NEW YORK — Citigroup's strategy of slimming down and focusing on a few core businesses is paying off.
The New York bank reported third quarter earnings rose 74 percent in the third quarter, to $3.8 billion, due to lower losses from loans and an accounting gain. Its international consumer lending business grew in Asia and Latin America. The bank also decided to keep its credit card partnership with retailers as that business improved.
The improvement in Citi's earnings come as the buildings of financial institutions are being stormed by protesters of the Occupy Wall Street movement. Two dozen people were arrested after they entered a Citibank branch in New York on Saturday and refused to leave.
Last week Vikram Pandit, CEO of Citigroup, said he understands the sentiments of the protesters and was willing to meet with them. Citi spokesman Edward Skyler said no one had reached out from the organizers to talk with Pandit yet.
Citi's earnings were better than Wall Street analysts expected. Citi's stock rose 1.4 percent to $28.80 as of 11:15 a.m., even as other banks stocks fell as part of a broad decline on the stock market. Citi is the nation's third-biggest bank measured by assets.
Citi's losses from bad loans fell 41 percent during the quarter to $4.5 billion as defaults fell from its credit card loans for Citi-branded cards. That allowed Citi to add $1.4 billion to its earnings from credit reserves it set aside for deeper losses.
Citi's income also included a $1.9 billion accounting gain related to its credit holdings. The paper gains are related to a drop in the value of banks' liabilities, which have to be recorded as an earnings gain according to accounting rules.
The New York bank earned $1.23 per share and its revenue edged up 1 percent to $20.86 billion.
Excluding the gain, the earnings were equivalent to 84 cents per share. Analysts surveyed by FactSet predicted Citigroup would earn 82 cents per share. Excluding the accounting gain, Citi's revenue fell 8 percent from the same period last year.
The bank's international consumer business increased 10 percent due to growth in Asia and Latin America.
Its North American consumer business fell 9 percent from a year ago due mainly to lower average balances on its credit cards. Revenue in the card business also fell due to regulations that limit the ways banks can increase interest rates and fees.

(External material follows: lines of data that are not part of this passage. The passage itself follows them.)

import Summits.ResolutionOfSingularities.ResolutionOfSingularities.Theorems.WeightedInvariantHypersurfaceLocalGameEFT
import Mathlib.RingTheory.KrullDimension.Basic
import HarnessLib

/-!
# Successor primes of a curve-centre move split by their trace on `S`: over the generic point (TYPE (a)) or over the special
# point (TYPE (b)) (door `HypersurfaceCentreConstruction`, stmt-ResolutionOfSingularities-19897; rung P3, regime CURVE° of
# IOTA3-DESIGN v1.3 §8.4; res-type-005, (o28) lead / (o36a) sequel)

Topic: `Summits/ResolutionOfSingularities/ResolutionOfSingularities/Theorems`. Helper for the door item
`HypersurfaceCentreConstruction` (stmt-ResolutionOfSingularities-19897, route `WeightedInvariant`), def-free.  At a curve-centre
position `(S, f)` the centre prime `P` has `S ⧸ P` regular of dimension `1`; a successor prime `𝔫` of the cobordant algebra
`B = cobordantAlgebra' u w` with `P·B ≤ 𝔫` therefore traces on `S` in a prime between `P` and `𝔪`, i.e. `𝔫 ∩ S = P` (TYPE (a):
over the generic point of the centre — res-type-005's `iota_successor_lt_of_over_generic_point`, p532378) or `𝔫 ∩ S = 𝔪` (TYPE (b):
over the special point — res-type-092's (o36) special-fibre files).  This file proves the dichotomy and the glue that assembles
the two halves into the (drop) block of `CanonicalGameClauseLE`:

* `eq_or_eq_maximalIdeal_of_le_of_ringKrullDim_quotient_le_one` — `S` local, `P` prime with `dim (S ⧸ P) ≤ 1`, `Q ⊇ P` prime
  ⇒ `Q = P ∨ Q = 𝔪` (Mathlib `Ring.KrullDimLE 1` on the domain `S ⧸ P`);
* `successor_comap_eq_or_eq_maximalIdeal` — the same for `Q = 𝔫 ∩ S`, `𝔫 ⊇ P·B` a prime of `cobordantAlgebra' u w`;
* `curve_drop_of_typeA_typeB` — the (drop) block at `(S, f)` for the move `(u, w)` with centre `P` from its TYPE (a) half
  (hypothesis `𝔫 ∩ S ≤ P`) and its TYPE (b) half (hypothesis `𝔪 ≤ 𝔫 ∩ S`).

[OURS · L1 W4.3 · (o36a) sequel]  Replaces the role of NO printed item; NOT a statement of the manuscript
[claim: Hironaka2017, status: under-review]. AI work, weaker than expert review.

## References

* H. Matsumura, Commutative Ring Theory (1987), §5 (Krull dimension; primes in a one-dimensional local domain). [Matsumura1987]
* res-L1-w43-plan-1, IOTA3-DESIGN v1.3 §8.4 (CURVE°: type (a) + type (b)) (OURS, AI planning).
-/

noncomputable section

open IsLocalRing Literature.AlgebraicGeometry.Resolution
open Summit.ResolutionOfSingularities.ResolutionOfSingularities.Cruxes.HypersurfaceCentreConstruction.LocalEngine

set_option linter.dupNamespace false -- mandated namespace of this single-conjunct summit

namespace Summit.ResolutionOfSingularities.ResolutionOfSingularities.Theorems

namespace ContactCylinder

/-- **Primes above a curve prime**: in a local ring `S`, if `P` is a prime with `ringKrullDim (S ⧸ P) ≤ 1` then every prime
`Q ⊇ P` is `P` or `𝔪` (in the one-dimensional local domain `S ⧸ P` a prime is `⊥` or maximal). [cite: Matsumura1987, §5] -/
theorem eq_or_eq_maximalIdeal_of_le_of_ringKrullDim_quotient_le_one {S : Type} [CommRing S] [IsLocalRing S] (P : Ideal S)
    [P.IsPrime] (hP1 : ringKrullDim (S ⧸ P) ≤ 1) (Q : Ideal S) [Q.IsPrime] (hPQ : P ≤ Q) :
    Q = P ∨ Q = maximalIdeal S := by
  haveI : Ring.KrullDimLE 1 (S ⧸ P) := Ring.krullDimLE_iff.mpr hP1
  have hker : RingHom.ker (Ideal.Quotient.mk P) ≤ Q := by rw [Ideal.mk_ker]; exact hPQ
  haveI hQ' : (Q.map (Ideal.Quotient.mk P)).IsPrime := Ideal.map_isPrime_of_surjective Ideal.Quotient.mk_surjective hker
  have hback : (Q.map (Ideal.Quotient.mk P)).comap (Ideal.Quotient.mk P) = Q := by
    rw [Ideal.comap_map_of_surjective _ Ideal.Quotient.mk_surjective, ← RingHom.ker_eq_comap_bot, Ideal.mk_ker]
    exact sup_eq_left.mpr hPQ
  by_cases hbot : Q.map (Ideal.Quotient.mk P) = ⊥
  · left
    refine le_antisymm (fun q hq => ?_) hPQ
    have h : Ideal.Quotient.mk P q ∈ Q.map (Ideal.Quotient.mk P) := Ideal.mem_map_of_mem _ hq
    rw [hbot, Ideal.mem_bot, Ideal.Quotient.eq_zero_iff_mem] at h
    exact h
  · right
    have hmax : (Q.map (Ideal.Quotient.mk P)).IsMaximal := Ideal.IsPrime.isMaximal_of_ne_bot hQ' hbot
    have hQmax : Q.IsMaximal := by
      rw [← hback]
      exact Ideal.comap_isMaximal_of_surjective _ Ideal.Quotient.mk_surjective
    exact IsLocalRing.eq_maximalIdeal hQmax

/-- **Successor primes of a curve-centre move trace on `S` in `P` or in `𝔪`**: for a prime `𝔫` of `cobordantAlgebra' u w`
containing `P·B`, with `ringKrullDim (S ⧸ P) ≤ 1`: `𝔫 ∩ S = P` (TYPE (a)) or `𝔫 ∩ S = 𝔪` (TYPE (b)). [OURS · L1 W4.3 · (o36a)] -/
theorem successor_comap_eq_or_eq_maximalIdeal {S : Type} [CommRing S] [IsLocalRing S] {n : ℕ} (u : Fin n → S)
    (w : Fin n → ℕ) (P : Ideal S) [P.IsPrime] (hP1 : ringKrullDim (S ⧸ P) ≤ 1) (𝔫 : Ideal (cobordantAlgebra' u w))
    [𝔫.IsPrime] (hP𝔫 : P.map (algebraMap S (cobordantAlgebra' u w)) ≤ 𝔫) :
    𝔫.comap (algebraMap S (cobordantAlgebra' u w)) = P ∨
      𝔫.comap (algebraMap S (cobordantAlgebra' u w)) = maximalIdeal S :=
  eq_or_eq_maximalIdeal_of_le_of_ringKrullDim_quotient_le_one P hP1 _ (Ideal.map_le_iff_le_comap.mp hP𝔫)

/-- **The (drop) block of a curve-centre move from its two halves.**  At a position `(S, f)` (`S` local) with a move `(u, w)`,
centre prime `P` with `ringKrullDim (S ⧸ P) ≤ 1`, and any target value `ι₀` (= `ι S f`): if the drop `ι (B_𝔫) (g/1) < ι₀` holds
for every successor prime tracing in `P` (TYPE (a), `𝔫 ∩ S ≤ P`) and for every successor prime tracing in `𝔪` (TYPE (b),
`𝔪 ≤ 𝔫 ∩ S`), then it holds for every successor prime — in the literal binder shape of `CanonicalGameClauseLE` (`t⁻¹ ∈ 𝔫`,
`P·B ≤ 𝔫`, `𝔫 ⊉ vertex`, `f = (t⁻¹)^a g`, `t⁻¹ ∤ g`, `g/1 ∈ 𝔪_{B_𝔫}²`). [OURS · L1 W4.3 · (o36a)] -/
theorem curve_drop_of_typeA_typeB {ι : (R : Type) → [CommRing R] → R → Ordinal.{0}} {S : Type} [CommRing S] [IsLocalRing S]
    {n : ℕ} (u : Fin n → S) (w : Fin n → ℕ) (P : Ideal S) [P.IsPrime] (hP1 : ringKrullDim (S ⧸ P) ≤ 1) (f : S)
    (ι₀ : Ordinal.{0})
    (hA : ∀ (𝔫 : Ideal (cobordantAlgebra' u w)) [𝔫.IsPrime], cobordantT' u w ∈ 𝔫 →
      P.map (algebraMap S (cobordantAlgebra' u w)) ≤ 𝔫 →
      ¬ extReesAlgebra.vertexIdeal (weightedMonomialIdeal u w) ≤ 𝔫 →
      𝔫.comap (algebraMap S (cobordantAlgebra' u w)) ≤ P →
      ∀ (a : ℕ) (g : cobordantAlgebra' u w), algebraMap S (cobordantAlgebra' u w) f = cobordantT' u w ^ a * g →
        ¬ cobordantT' u w ∣ g →
        algebraMap (cobordantAlgebra' u w) (Localization.AtPrime 𝔫) g ∈ maximalIdeal (Localization.AtPrime 𝔫) ^ 2 →
        ι (Localization.AtPrime 𝔫) (algebraMap (cobordantAlgebra' u w) (Localization.AtPrime 𝔫) g) < ι₀)
    (hB : ∀ (𝔫 : Ideal (cobordantAlgebra' u w)) [𝔫.IsPrime], cobordantT' u w ∈ 𝔫 →
      P.map (algebraMap S (cobordantAlgebra' u w)) ≤ 𝔫 →
      ¬ extReesAlgebra.vertexIdeal (weightedMonomialIdeal u w) ≤ 𝔫 →
      maximalIdeal S ≤ 𝔫.comap (algebraMap S (cobordantAlgebra' u w)) →
      ∀ (a : ℕ) (g : cobordantAlgebra' u w), algebraMap S (cobordantAlgebra' u w) f = cobordantT' u w ^ a * g →
        ¬ cobordantT' u w ∣ g →
        algebraMap (cobordantAlgebra' u w) (Localization.AtPrime 𝔫) g ∈ maximalIdeal (Localization.AtPrime 𝔫) ^ 2 →
        ι (Localization.AtPrime 𝔫) (algebraMap (cobordantAlgebra' u w) (Localization.AtPrime 𝔫) g) < ι₀) :
    ∀ (𝔫 : Ideal (cobordantAlgebra' u w)) [𝔫.IsPrime], cobordantT' u w ∈ 𝔫 →
      P.map (algebraMap S (cobordantAlgebra' u w)) ≤ 𝔫 →
      ¬ extReesAlgebra.vertexIdeal (weightedMonomialIdeal u w) ≤ 𝔫 →
      ∀ (a : ℕ) (g : cobordantAlgebra' u w), algebraMap S (cobordantAlgebra' u w) f = cobordantT' u w ^ a * g →
        ¬ cobordantT' u w ∣ g →
        algebraMap (cobordantAlgebra' u w) (Localization.AtPrime 𝔫) g ∈ maximalIdeal (Localization.AtPrime 𝔫) ^ 2 →
        ι (Localization.AtPrime 𝔫) (algebraMap (cobordantAlgebra' u w) (Localization.AtPrime 𝔫) g) < ι₀ := by
  intro 𝔫 _ hT hP𝔫 hV a g hfg hTg hg2
  rcases successor_comap_eq_or_eq_maximalIdeal u w P hP1 𝔫 hP𝔫 with h | h
  · exact hA 𝔫 hT hP𝔫 hV h.le a g hfg hTg hg2
  · exact hB 𝔫 hT hP𝔫 hV h.ge a g hfg hTg hg2

end ContactCylinder

end Summit.ResolutionOfSingularities.ResolutionOfSingularities.Theorems

end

Citi said it now plans to hold on to its private-label credit card unit, which issues cards in partnership with retail stores. Earlier Citi had said it was planning to either sell or pare down the unit. Pandit said in an internal memo to employees the business earned $2.2 billion so far this year as delinquencies declined.
Citi said its stock and bond trading business was hurt by uncertainty in financial markets due to the debt crisis in Europe and a downgrade of the U.S. government's credit rating in August.
Fixed income revenues fell 33 percent to $2.3 billion, and equity revenue fell 73 percent to $289 million. Investment banking revenue fell 21 percent as fewer companies issued stocks and bonds or made acquisitions.